• _ASSIGNMENT_
Please copy out each line of the entries in which "this" appears.

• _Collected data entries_
Segment Open
/-
Copyright (c) 2026 the pub-hodgecm-mathlib formalisation cell (harness21).  Prover seat hodgecm-mathlib-F0P3a-p03 (g25): N8-INNER road, brick (10)(C′)
«CORNER EP PACKAGE», FILE F-D′ (the one-place, measure-generic corollary of the corner generator — the `hEP` currency).
-/
import Literature.NumberTheory.Rogawski1990.ArchEPGeneratorCorner             -- ★ F-D (this seat): `epGeneratorAt_scalar_corner` (family block)
import Literature.NumberTheory.Automorphic.UnitaryGroupArchUnimodular        -- ★ `modularCharacterFun_archLocal_eq_one` (the local unitary groups are unimodular)
import Literature.NumberTheory.Automorphic.ArchChartOrbHaarScaling            -- ★ `isHaarMeasure_prodConventionG`, `isMulRightInvariant_prodConventionG` (the product convention)
import Literature.NumberTheory.Automorphic.GLnAdelicIntegrationFactsProofs  -- ★ `isMulRightInvariant_of_modularCharacterFun_eq_one`
import HarnessLib

/-!
# The scalar-corner one-place EP generator at ONE place with ANY Haar measure (N8-INNER brick (10)(C′), FILE F-D′)

Topic `NumberTheory/Rogawski1990`; namespace `Literature.NumberTheory.Rogawski1990`.  THEOREMS ONLY (no `def`, no instance, no notation, no axiom, no named
fact, no `sorry`); kernel lane `--supports stmt-HodgeConjecture-24833`.  Cell `pub/hodgecm-mathlib`, crux H413; road N8-INNER (owner LH2-plan (g1)), brick (10)(C′)
«CORNER EP PACKAGE» (F0P3a-p03 (g25)); the dealer's 17:30:57Z ask «export the ONE-PLACE corollary» (ref5 R-781).  Count-neutral.

★ `epGeneratorAt_scalar_corner` concludes `EPGeneratorAt L β₀ w (ν′_w w) (esymm3 (ζ,ζ,ζ))` inside the product-measure block of ★ (J) (Borel structures and right-invariant
Haar measures at ALL complex places, a global `ν′ = e⁻¹_* ⊗ ν′_v`).  The EP assembly binds `hEP` at ONE place with an arbitrary Borel structure and Haar measure `ν_w`; this
file supplies exactly that: **`epGeneratorAt_scalar_corner_onePlace (w) [MeasurableSpace] [BorelSpace] (νw) [IsHaarMeasure] [IsMulRightInvariant] (ζ) :
EPGeneratorAt L β₀ w νw (esymm3 fun _ => ζ)`**, by choosing a product convention THROUGH `ν_w` (Borel at the other places, `Function.update (fun v => haar) w ν_w`,
right-invariance at `v ≠ w` by unimodularity) — no mathematics, instance bookkeeping only.
HONEST LABEL: HC_CM is proved only modulo the 7 printed citations (2 remaining: hLiu418 = `stmt-HodgeConjecture-24832`, h413 = `stmt-HodgeConjecture-24833`) until rung 0 closes.

## References
* [Rogawski1990] J. D. Rogawski, *Automorphic Representations of Unitary Groups in Three Variables*, Ann. of Math. Stud. 123 (1990), §8.2 p. 122, §8.4 pp. 126–127.
* [BorelJacquet1979] A. Borel, H. Jacquet, *Automorphic forms and automorphic representations*, PSPM 33.1 (1979), §4.1.
* [Knapp2002] A. W. Knapp, *Lie Groups Beyond an Introduction*, 2nd ed. (2002), VIII §2 Cor. 8.31 (reductive groups are unimodular).
-/

set_option autoImplicit false

noncomputable section

open MeasureTheory MeasureTheory.Measure NumberField NumberField.InfinitePlace Matrix Complex Set Filter Topology Function Metric
open scoped MatrixGroups Matrix Real Classical ENNReal NNReal ContDiff
open Literature.NumberTheory.Automorphic Literature.NumberTheory.Automorphic.UnitaryGroup Literature.NumberTheory.Automorphic.ArchCartan

namespace Literature.NumberTheory.Rogawski1990

/-! ## The one-place, measure-generic corollary -/

section OnePlace

variable (L : Type) [Field L] [NumberField L] [IsCMField L]

/-- Transport of ★ `EPGeneratorAt` along an equality of one-place measures (the head takes its Haar instances as arguments; they are propositions).
[cite: Rogawski1990, §8.2 p. 122] -/
theorem EPGeneratorAt.of_measure_eq (α : Fin 3 → L) (w : {w : InfinitePlace L // IsComplex w})
    [MeasurableSpace ↥(archLocal L 3 (Matrix.diagonal α) w)] [BorelSpace ↥(archLocal L 3 (Matrix.diagonal α) w)]
    {νw νw' : Measure ↥(archLocal L 3 (Matrix.diagonal α) w)} [νw.IsHaarMeasure] [νw.IsMulRightInvariant] [νw'.IsHaarMeasure] [νw'.IsMulRightInvariant]
    (h : νw' = νw) {b : ℂ × ℂ × ℂ} (hb : EPGeneratorAt L α w νw' b) : EPGeneratorAt L α w νw b := by
  subst h
  exact hb

/-- **THE SCALAR-CORNER ONE-PLACE EP GENERATOR — ONE PLACE, ANY BOREL STRUCTURE, ANY HAAR MEASURE** (the form the EP assembly binds as `hEP`): for every complex place `w`, every
right-invariant Haar measure `ν_w` on `U(β₀)_w` and every `ζ ∈ S¹`, `EPGeneratorAt L β₀ w ν_w (esymm3 (ζ,ζ,ζ))`.  From ★ `epGeneratorAt_scalar_corner` by CHOOSING a product
convention through `ν_w`: Borel structures at the other places, the dependent family `Function.update (fun v => haar) w ν_w` (right-invariant at `v ≠ w` because the local unitary
groups are unimodular, ★ `modularCharacterFun_archLocal_eq_one`), and `ν′ := e⁻¹_* ⊗_v ν′_v` (★ `isHaarMeasure_prodConventionG`, ★ `isMulRightInvariant_prodConventionG`); the head
reads the place `w` only. [cite: Rogawski1990, §8.2 p. 122; §8.4 pp. 126–127] [cite: BorelJacquet1979, §4.1] [cite: Knapp2002, VIII.§2 Cor. 8.31] -/
theorem epGeneratorAt_scalar_corner_onePlace (w : {w : InfinitePlace L // IsComplex w})
    [MeasurableSpace ↥(archLocal L 3 (Matrix.diagonal ![(2 : L)⁻¹, 1, -(2 : L)⁻¹]) w)] [BorelSpace ↥(archLocal L 3 (Matrix.diagonal ![(2 : L)⁻¹, 1, -(2 : L)⁻¹]) w)]
    (νw : Measure ↥(archLocal L 3 (Matrix.diagonal ![(2 : L)⁻¹, 1, -(2 : L)⁻¹]) w)) [νw.IsHaarMeasure] [νw.IsMulRightInvariant] (ζ : Circle) :
    EPGeneratorAt L ![(2 : L)⁻¹, 1, -(2 : L)⁻¹] w νw (esymm3 fun _ : Fin 3 => (ζ : ℂ)) := by
  -- the given Borel structure at `w` IS `borel`
  obtain ⟨hmeas⟩ := ‹BorelSpace ↥(archLocal L 3 (Matrix.diagonal ![(2 : L)⁻¹, 1, -(2 : L)⁻¹]) w)›
  subst hmeas
  -- Borel structures everywhere, local compactness, the Haar family through `νw`
  letI mS : ∀ v : {w : InfinitePlace L // IsComplex w}, MeasurableSpace ↥(archLocal L 3 (Matrix.diagonal ![(2 : L)⁻¹, 1, -(2 : L)⁻¹]) v) := fun v => borel _
  haveI : ∀ v : {w : InfinitePlace L // IsComplex w}, BorelSpace ↥(archLocal L 3 (Matrix.diagonal ![(2 : L)⁻¹, 1, -(2 : L)⁻¹]) v) := fun v => ⟨rfl⟩
  haveI : ∀ v : {w : InfinitePlace L // IsComplex w}, LocallyCompactSpace ↥(archLocal L 3 (Matrix.diagonal ![(2 : L)⁻¹, 1, -(2 : L)⁻¹]) v) :=
    fun v => locallyCompactSpace_archLocal_three L ![(2 : L)⁻¹, 1, -(2 : L)⁻¹] v
  haveI : ∀ v : {w : InfinitePlace L // IsComplex w}, SecondCountableTopology ↥(archLocal L 3 (Matrix.diagonal ![(2 : L)⁻¹, 1, -(2 : L)⁻¹]) v) :=
    fun v => secondCountableTopology_archLocal_three L ![(2 : L)⁻¹, 1, -(2 : L)⁻¹] v
  set ν'w : ∀ v : {w : InfinitePlace L // IsComplex w}, Measure ↥(archLocal L 3 (Matrix.diagonal ![(2 : L)⁻¹, 1, -(2 : L)⁻¹]) v) :=
    Function.update (fun v => MeasureTheory.Measure.haar) w νw with hν'w
  have hw : ν'w w = νw := by rw [hν'w, Function.update_self]
  have hherm := transpose_map_cmConjRingHom_diagonal_quasiSplitWeights L
  have hdet : (Matrix.diagonal ![(2 : L)⁻¹, 1, -(2 : L)⁻¹]).det ≠ 0 := by
    rw [Matrix.det_diagonal]
    exact Finset.prod_ne_zero_iff.2 fun i _ => quasiSplitWeights_ne_zero L i
  haveI : ∀ v, (ν'w v).IsHaarMeasure := by
    intro v
    by_cases hv : v = w
    · subst hv; rw [hw]; infer_instance
    · rw [hν'w, Function.update_of_ne hv]; infer_instance
  haveI : ∀ v, (ν'w v).IsMulRightInvariant := by
    intro v
    by_cases hv : v = w
    · subst hv; rw [hw]; infer_instance
    · rw [hν'w, Function.update_of_ne hv]
      exact Literature.NumberTheory.Automorphic.isMulRightInvariant_of_modularCharacterFun_eq_one
        (modularCharacterFun_archLocal_eq_one L (Matrix.diagonal ![(2 : L)⁻¹, 1, -(2 : L)⁻¹]) hherm hdet v) _
  -- the product convention
  letI : MeasurableSpace ↥(arch (↥(maximalRealSubfield L)) L (IsCMField.complexConj L) 3 (Matrix.diagonal ![(2 : L)⁻¹, 1, -(2 : L)⁻¹])) := borel _
  haveI : BorelSpace ↥(arch (↥(maximalRealSubfield L)) L (IsCMField.complexConj L) 3 (Matrix.diagonal ![(2 : L)⁻¹, 1, -(2 : L)⁻¹])) := ⟨rfl⟩
  haveI := isHaarMeasure_prodConventionG L ![(2 : L)⁻¹, 1, -(2 : L)⁻¹] ν'w
  haveI := isMulRightInvariant_prodConventionG L ![(2 : L)⁻¹, 1, -(2 : L)⁻¹] ν'w
  have h := epGeneratorAt_scalar_corner L ν'w ((Measure.pi ν'w).map (archPiEquivCM 3 L (Matrix.diagonal ![(2 : L)⁻¹, 1, -(2 : L)⁻¹])).symm) rfl w ζ
  exact EPGeneratorAt.of_measure_eq L ![(2 : L)⁻¹, 1, -(2 : L)⁻¹] w hw h

end OnePlace

end Literature.NumberTheory.Rogawski1990

end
Segment Closed
• _RESPONSE BOX_
import Literature.NumberTheory.Rogawski1990.ArchEPGeneratorCorner             -- ★ F-D (this seat): `epGeneratorAt_scalar_corner` (family block)
Haar measures at ALL complex places, a global `ν′ = e⁻¹_* ⊗ ν′_v`).  The EP assembly binds `hEP` at ONE place with an arbitrary Borel structure and Haar measure `ν_w`; this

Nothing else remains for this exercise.